# Likes and dislikes



## southbound (Oct 31, 2010)

One of the negative things that my x brought to my attention during the divorce was my lack of enthusiasm for our vacation(with her family) to the beach last year. We had been 3 times in 4 years, and I wasn't too overwhelmed. It's a long drive, costly, and we would be gone a week. 

Am I the only person who isn't crazy about the beach? I don't care if I ever see a beach again. It seems like everywhere I look where I live, people are heading off to the beach somewhere and posting pics all over facebook.

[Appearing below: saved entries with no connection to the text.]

/-! ### Slabs and far sets on the discrete torus, in offset coordinates -/

section Slabs

/-- **An `R`-slab at an integer offset, in offset coordinates**: for `c + R ≤ L` and
`t ∈ ℤ/Lℤ`, `(t - c).val < R ↔ c ≤ t.val < c + R` (no wrap-around). [folklore] -/
theorem val_sub_natCast_lt_iff {L : ℕ} [NeZero L] (t : ZMod L) {c R : ℕ} (hcR : c + R ≤ L) :
    (t - (c : ZMod L)).val < R ↔ c ≤ t.val ∧ t.val < c + R := by
  have ht : ((t.val : ℕ) : ZMod L) = t := ZMod.natCast_zmod_val t
  have hτ : t.val < L := ZMod.val_lt t
  rcases Nat.lt_or_ge t.val c with h | h
  · have hk : t - (c : ZMod L) = ((t.val + (L - c) : ℕ) : ZMod L) := by
      rw [Nat.cast_add, Nat.cast_sub (by omega : c ≤ L), ZMod.natCast_self, zero_sub, ht]
      ring
    rw [hk, ZMod.val_cast_of_lt (by omega : t.val + (L - c) < L)]
    omega
  · have hk : t - (c : ZMod L) = ((t.val - c : ℕ) : ZMod L) := by
      rw [Nat.cast_sub h, ht]
    rw [hk, ZMod.val_cast_of_lt (by omega : t.val - c < L)]
    omega

/-- **The far set of a slab contains everything `2R` above it** (interval side, `R ≤ c`: no
wrap-around below): `c + 2R ≤ t.val → 3R ≤ (t - c + R).val`. [folklore] -/
theorem le_val_sub_natCast_add {L : ℕ} [NeZero L] (t : ZMod L) {c R : ℕ} (hRc : R ≤ c)
    (h : c + 2 * R ≤ t.val) : 3 * R ≤ (t - (c : ZMod L) + (R : ZMod L)).val := by
  have ht : ((t.val : ℕ) : ZMod L) = t := ZMod.natCast_zmod_val t
  have hτ : t.val < L := ZMod.val_lt t
  have hk : t - (c : ZMod L) + (R : ZMod L) = ((t.val - c + R : ℕ) : ZMod L) := by
    rw [Nat.cast_add, Nat.cast_sub (by omega : c ≤ t.val), ht]
  rw [hk, ZMod.val_cast_of_lt (by omega : t.val - c + R < L)]
  omega

/-- **The antipodal slab of a ring lies in the far set** (`2R ≤ S`, side `2S+1`):
`(t - b - S).val < R → 3R ≤ (t - b + R).val`. [folklore] -/
theorem le_val_sub_add_of_antipodal (S R : ℕ) (hRS : 2 * R ≤ S) (t b : ZMod (2 * S + 1))
    (h : (t - b - (S : ZMod (2 * S + 1))).val < R) :
    3 * R ≤ (t - b + (R : ZMod (2 * S + 1))).val := by
  set s := t - b - (S : ZMod (2 * S + 1)) with hs
  have hsv : ((s.val : ℕ) : ZMod (2 * S + 1)) = s := ZMod.natCast_zmod_val s
  have hk : t - b + (R : ZMod (2 * S + 1)) = ((s.val + S + R : ℕ) : ZMod (2 * S + 1)) := by
    rw [Nat.cast_add, Nat.cast_add, hsv, hs]
    ring
  rw [hk, ZMod.val_cast_of_lt (by omega : s.val + S + R < 2 * S + 1)]
  omega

So, maybe my wife was right on and I'm the scrooge for not liking the beach.


----------



## SimplyAmorous (Nov 25, 2009)

Southbound: You say you weren't overwhelmed, if you showed this outrightly, and she felt it , I can see why she was irritated with you, and if you made comments of the cost where , for her, it was worth the $$, living our lives goes so fast, we must do what we enjoy. Hate to say it but you do sound a stick in the mudd here. 

Come on, the beach is beautiful, if you do not live near it , one SHOULD be excited about beholding this handiwork of God. I get that you often went with her family and this alone could have wore on your enthusiasm. If a husband wanted to be alone with his wife instead, if this would have lifted your spirits it should have been talked about . Not saying you did or not, but better to say this -IF it would have made a difference.

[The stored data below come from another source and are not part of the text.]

/-- **From the rpow-scale witness to the literal K48-V form**: if for `t ∈ [1/2,1]`, `R ≥ R₀` some
admissible plane point has thin excess `≥ η·R^(−θS)`, then for every `c > 0`, `A > θS`, `t₀ < 1` some
`t ∈ [t₀,1)` and admissible point beat `e^{−Ac/(1−t)}` at `R = e^{c/(1−t)}`. [folklore] -/
theorem notCertified_of_witness (r : ℕ → ℕ) (G : ℕ → ℝ → ℝ → ℝ) {θS : ℝ}
    (W : ∃ η R₀ : ℝ, 0 < η ∧ 0 < R₀ ∧ ∀ t R : ℝ, 1 / 2 ≤ t → t ≤ 1 → R₀ ≤ R →
      ∃ θ₀ θ₁ θ₂ : ℝ, 0 ≤ θ₀ ∧ θ₀ ≤ 1 ∧ 0 ≤ θ₁ ∧ θ₁ ≤ 1 ∧ 0 ≤ θ₂ ∧ θ₂ ≤ 1 ∧
        (∀ j, G j (θ₀ + θ₂) θ₁ ≤ r j ∧ G j (θ₀ + θ₁) θ₂ ≤ r j ∧ G j (θ₁ + θ₂) θ₀ ≤ r j) ∧
        η * R ^ (-θS) ≤ θ₀ + t * θ₁ + R * θ₂ - (1 + R))
    {c A t₀ : ℝ} (hc : 0 < c) (hA : θS < A) (ht₀ : t₀ < 1) :
    ∃ t : ℝ, t₀ ≤ t ∧ t < 1 ∧
      ∃ θ₀ θ₁ θ₂ : ℝ, 0 ≤ θ₀ ∧ θ₀ ≤ 1 ∧ 0 ≤ θ₁ ∧ θ₁ ≤ 1 ∧ 0 ≤ θ₂ ∧ θ₂ ≤ 1 ∧
        (∀ j, G j (θ₀ + θ₂) θ₁ ≤ r j ∧ G j (θ₀ + θ₁) θ₂ ≤ r j ∧ G j (θ₁ + θ₂) θ₀ ≤ r j) ∧
        Real.exp (-(A * c / (1 - t))) <
          θ₀ + t * θ₁ + Real.exp (c / (1 - t)) * θ₂ - (1 + Real.exp (c / (1 - t))) := by
  obtain ⟨η, R₀, hη, hR₀, W⟩ := W
  have hapos : 0 < A - θS := by linarith
  obtain ⟨R₂, hR₂⟩ : ∃ R₂ : ℝ, R₂ = (2 / η) ^ (A - θS)⁻¹ := ⟨_, rfl⟩
  have hR₂pos : 0 < R₂ := by rw [hR₂]; exact Real.rpow_pos_of_pos (by positivity) _
  obtain ⟨R₁, hR₁⟩ : ∃ R₁ : ℝ, R₁ = max (max R₀ R₂) 1 := ⟨_, rfl⟩
  have hR₁1 : 1 ≤ R₁ := by rw [hR₁]; exact le_max_right _ _
  have hR₁0 : R₀ ≤ R₁ := by rw [hR₁]; exact (le_max_left _ _).trans (le_max_left _ _)
  have hR₁2 : R₂ ≤ R₁ := by rw [hR₁]; exact (le_max_right _ _).trans (le_max_left _ _)
  obtain ⟨M, hM⟩ : ∃ M : ℝ, M = Real.log R₁ + 1 := ⟨_, rfl⟩
  have hMpos : 0 < M := by rw [hM]; linarith [Real.log_nonneg hR₁1]
  obtain ⟨t, ht⟩ : ∃ t : ℝ, t = max (max t₀ (1 / 2)) (1 - c / M) := ⟨_, rfl⟩
  have hcM : 0 < c / M := div_pos hc hMpos
  have ht1 : t < 1 := by rw [ht]; exact max_lt (max_lt ht₀ (by norm_num)) (by linarith)
  have ht₀t : t₀ ≤ t := by rw [ht]; exact (le_max_left _ _).trans (le_max_left _ _)
  have hthalf : 1 / 2 ≤ t := by rw [ht]; exact (le_max_right _ _).trans (le_max_left _ _)
  have htM : 1 - c / M ≤ t := by rw [ht]; exact le_max_right _ _
  have hs : 0 < 1 - t := by linarith
  obtain ⟨R, hRdef⟩ : ∃ R : ℝ, R = Real.exp (c / (1 - t)) := ⟨_, rfl⟩
  have hRpos : 0 < R := by rw [hRdef]; exact Real.exp_pos _
  have hMle : M ≤ c / (1 - t) := by
    rw [le_div_iff₀ hs]
    have : M * (1 - t) ≤ M * (c / M) := mul_le_mul_of_nonneg_left (by linarith) hMpos.le
    rw [mul_div_cancel₀ _ hMpos.ne'] at this
    linarith
  have hR₁R : R₁ ≤ R := by
    rw [hRdef]
    calc R₁ = Real.exp (Real.log R₁) := (Real.exp_log (by linarith)).symm
      _ ≤ Real.exp M := Real.exp_le_exp.2 (by rw [hM]; linarith)
      _ ≤ Real.exp (c / (1 - t)) := Real.exp_le_exp.2 hMle
  obtain ⟨θ₀, θ₁, θ₂, h00, h01, h10, h11, h20, h21, hpass, hE⟩ :=
    W t R hthalf ht1.le (hR₁0.trans hR₁R)
  refine ⟨t, ht₀t, ht1, θ₀, θ₁, θ₂, h00, h01, h10, h11, h20, h21, hpass, ?_⟩
  -- `exp(−Ac/(1−t)) = R^(−A) = R^(−θS)·R^(−(A−θS)) ≤ R^(−θS)·η/2 < η·R^(−θS) ≤ excess`
  have hexp : Real.exp (-(A * c / (1 - t))) = R ^ (-θS) * R ^ (-(A - θS)) := by
    rw [← Real.rpow_add hRpos, hRdef, ← Real.exp_mul]
    congr 1
    ring
  have hRa : R ^ (-(A - θS)) ≤ η / 2 := by
    have h1 : R ^ (-(A - θS)) ≤ R₂ ^ (-(A - θS)) :=
      Real.rpow_le_rpow_of_nonpos hR₂pos (hR₁2.trans hR₁R) (by linarith)
    have h2 : R₂ ^ (-(A - θS)) = η / 2 := by
      rw [hR₂, ← Real.rpow_mul (by positivity), show (A - θS)⁻¹ * -(A - θS) = -1 by field_simp,
        Real.rpow_neg_one, inv_div]
    exact h1.trans h2.le
  have hRθpos : 0 < R ^ (-θS) := Real.rpow_pos_of_pos hRpos _
  rw [← hRdef, hexp]
  nlinarith [mul_le_mul_of_nonneg_left hRa hRθpos.le]

/-! ## §4 The thin ceiling of the tower of record: K48-V answered -/

/-- **THE THIN CEILING of the certified isolated `E₃` tower (every field) — K48-V answered NO at
instrument level.**  A chain (`r₀ = 10`, `Q₀ = 4`, `L₀ = 3`, `G₀(s,t) = 3^s`, `Q+2L = r`, `L' = (Q+L)²−Q²`,
`r' = r²`, `G' = (Q^t+G)²−(Q^t)²`) whose readouts pass at every sub-tangent point, such that (a) every
universal spectral point passes every readout at its three shadows; (b) for `t ∈ [1/2,1]`, `R ≥ R₀`
some point of `[0,1]³` passing every readout at all three shadows has thin excess `≥ η·R^(−θ_S)` —
the TRUE excess being `≤ A·R^(−θ_S)` (`thinExcess_le_rpow`); (c) for every `c > 0`, `A > θ_S`, `t₀ < 1`
some `t ∈ [t₀,1)` and admissible point EXCEED `e^{−Ac/(1−t)}` at `R = e^{c/(1−t)}`: no thin-excess
bound beyond `θ_S` (lens 1's `ThinExcessBound K c A`, `A > θ_S`) follows from the tower.
[cite: Schonhage1981, §5] [cite: Pan1984, Props. 16.2–16.5] [cite: Stothers2010, Thm. 8] -/
theorem thinCeiling_sandwich :
    ∃ (r Q L : ℕ → ℕ) (G : ℕ → ℝ → ℝ → ℝ),
      r 0 = 10 ∧ Q 0 = 4 ∧ L 0 = 3 ∧ (∀ s t : ℝ, G 0 s t = (3 : ℝ) ^ s) ∧
      (∀ j, Q j + 2 * L j = r j) ∧ (∀ j, L (j + 1) = (Q j + L j) ^ 2 - Q j ^ 2) ∧
      (∀ j, r (j + 1) = r j ^ 2) ∧
      (∀ j (s t : ℝ), G (j + 1) s t =
        (((Q j : ℕ) : ℝ) ^ t + G j s t) ^ 2 - (((Q j : ℕ) : ℝ) ^ t) ^ 2) ∧
      (∀ j (s t : ℝ), (∀ y : ℝ, 0 ≤ y → s + y * t ≤ omegaRect K 1 y 1) → G j s t ≤ r j) ∧
      (∀ F : SpectralMap K, IsUniversalSpectralPoint K F → ∀ j,
        G j (specMMPoint K F 0 + specMMPoint K F 2) (specMMPoint K F 1) ≤ r j ∧
        G j (specMMPoint K F 0 + specMMPoint K F 1) (specMMPoint K F 2) ≤ r j ∧
        G j (specMMPoint K F 1 + specMMPoint K F 2) (specMMPoint K F 0) ≤ r j) ∧
      (∃ η R₀ : ℝ, 0 < η ∧ 0 < R₀ ∧ ∀ t R : ℝ, 1 / 2 ≤ t → t ≤ 1 → R₀ ≤ R →
        ∃ θ₀ θ₁ θ₂ : ℝ, 0 ≤ θ₀ ∧ θ₀ ≤ 1 ∧ 0 ≤ θ₁ ∧ θ₁ ≤ 1 ∧ 0 ≤ θ₂ ∧ θ₂ ≤ 1 ∧
          (∀ j, G j (θ₀ + θ₂) θ₁ ≤ r j ∧ G j (θ₀ + θ₁) θ₂ ≤ r j ∧ G j (θ₁ + θ₂) θ₀ ≤ r j) ∧
          η * R ^ (-(Real.logb 2 ((4 : ℝ) / 3) / (1 - Real.logb 2 ((4 : ℝ) / 3)))) ≤
            θ₀ + t * θ₁ + R * θ₂ - (1 + R)) ∧
      (∀ c A t₀ : ℝ, 0 < c → Real.logb 2 ((4 : ℝ) / 3) / (1 - Real.logb 2 ((4 : ℝ) / 3)) < A →
        t₀ < 1 → ∃ t : ℝ, t₀ ≤ t ∧ t < 1 ∧
          ∃ θ₀ θ₁ θ₂ : ℝ, 0 ≤ θ₀ ∧ θ₀ ≤ 1 ∧ 0 ≤ θ₁ ∧ θ₁ ≤ 1 ∧ 0 ≤ θ₂ ∧ θ₂ ≤ 1 ∧
            (∀ j, G j (θ₀ + θ₂) θ₁ ≤ r j ∧ G j (θ₀ + θ₁) θ₂ ≤ r j ∧ G j (θ₁ + θ₂) θ₀ ≤ r j) ∧
            Real.exp (-(A * c / (1 - t))) <
              θ₀ + t * θ₁ + Real.exp (c / (1 - t)) * θ₂ - (1 + Real.exp (c / (1 - t)))) := by
  obtain ⟨r, Q, L, G, h0r, h0Q, h0L, h0G, hsum, hL, hr, hG, hread, -, ⟨c, hc, hw⟩, -⟩ :=
    isolatedTower_sandwich K
  have hW := thin_witness r Q L G h0r h0Q h0G hsum hL hr hG hc hw
  exact ⟨r, Q, L, G, h0r, h0Q, h0L, h0G, hsum, hL, hr, hG, hread,
    fun F hF j => plane_certificate r G hread hF j, hW,
    fun c' A t₀ hc' hA ht₀ => notCertified_of_witness r G hW hc' hA ht₀⟩

end Summit.MatrixMultiplication.MatrixMultiplication.Theorems.FarEdgeDescentThinCeiling

end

Our attitudes play a HUGE role in how our spouses feel, about us, and the relastioship. If I am not happy, I can assure you my husband is disturbed and if he is not happy, it bothers me too!!


----------



## Mrs1980 (May 6, 2011)

I am going to the beach on Friday and well...mixed emotions...

I have 2 definitions of beach (cooler weather beach that is low key and hot weather beach with naked drunk people.) I am talking all cooler weather beach here.

I think back to our honeymoon on a pristine beach in Ireland and think to now how we got so close to Divorcing. Sad...

I am excited to sit some where and do nothing. No Museums, no crazy shopping, nothing.

Not excited to be on H-"check out every hot chick that walks by" patrol. My plan is to drink my wine, read my book. Hide in my one piece and feel fat. yea. 

I can see the pros and cons.


----------



## WhiteRabbit (May 11, 2011)

I adore the beach. the beach = tranquility and a chance for me to heal myself emotionally.
i DO NOT enjoy the beach with children and tons of family. 

Try going alone...it's heavenly.


----------



## Trenton (Aug 25, 2010)

southbound said:


> One of the negative things that my x brought to my attention during the divorce was my lack of enthusiasm for our vacation(with her family) to the beach last year. We had been 3 times in 4 years, and I wasn't too overwhelmed. It's a long drive, costly, and we would be gone a week.
> 
> Am I the only person who isn't crazy about the beach? I don't care if I ever see a beach again. It seems like everywhere I look where I live, people are heading off to the beach somewhere and posting pics all over facebook. So, maybe my wife was right on and I'm the scrooge for not liking the beach.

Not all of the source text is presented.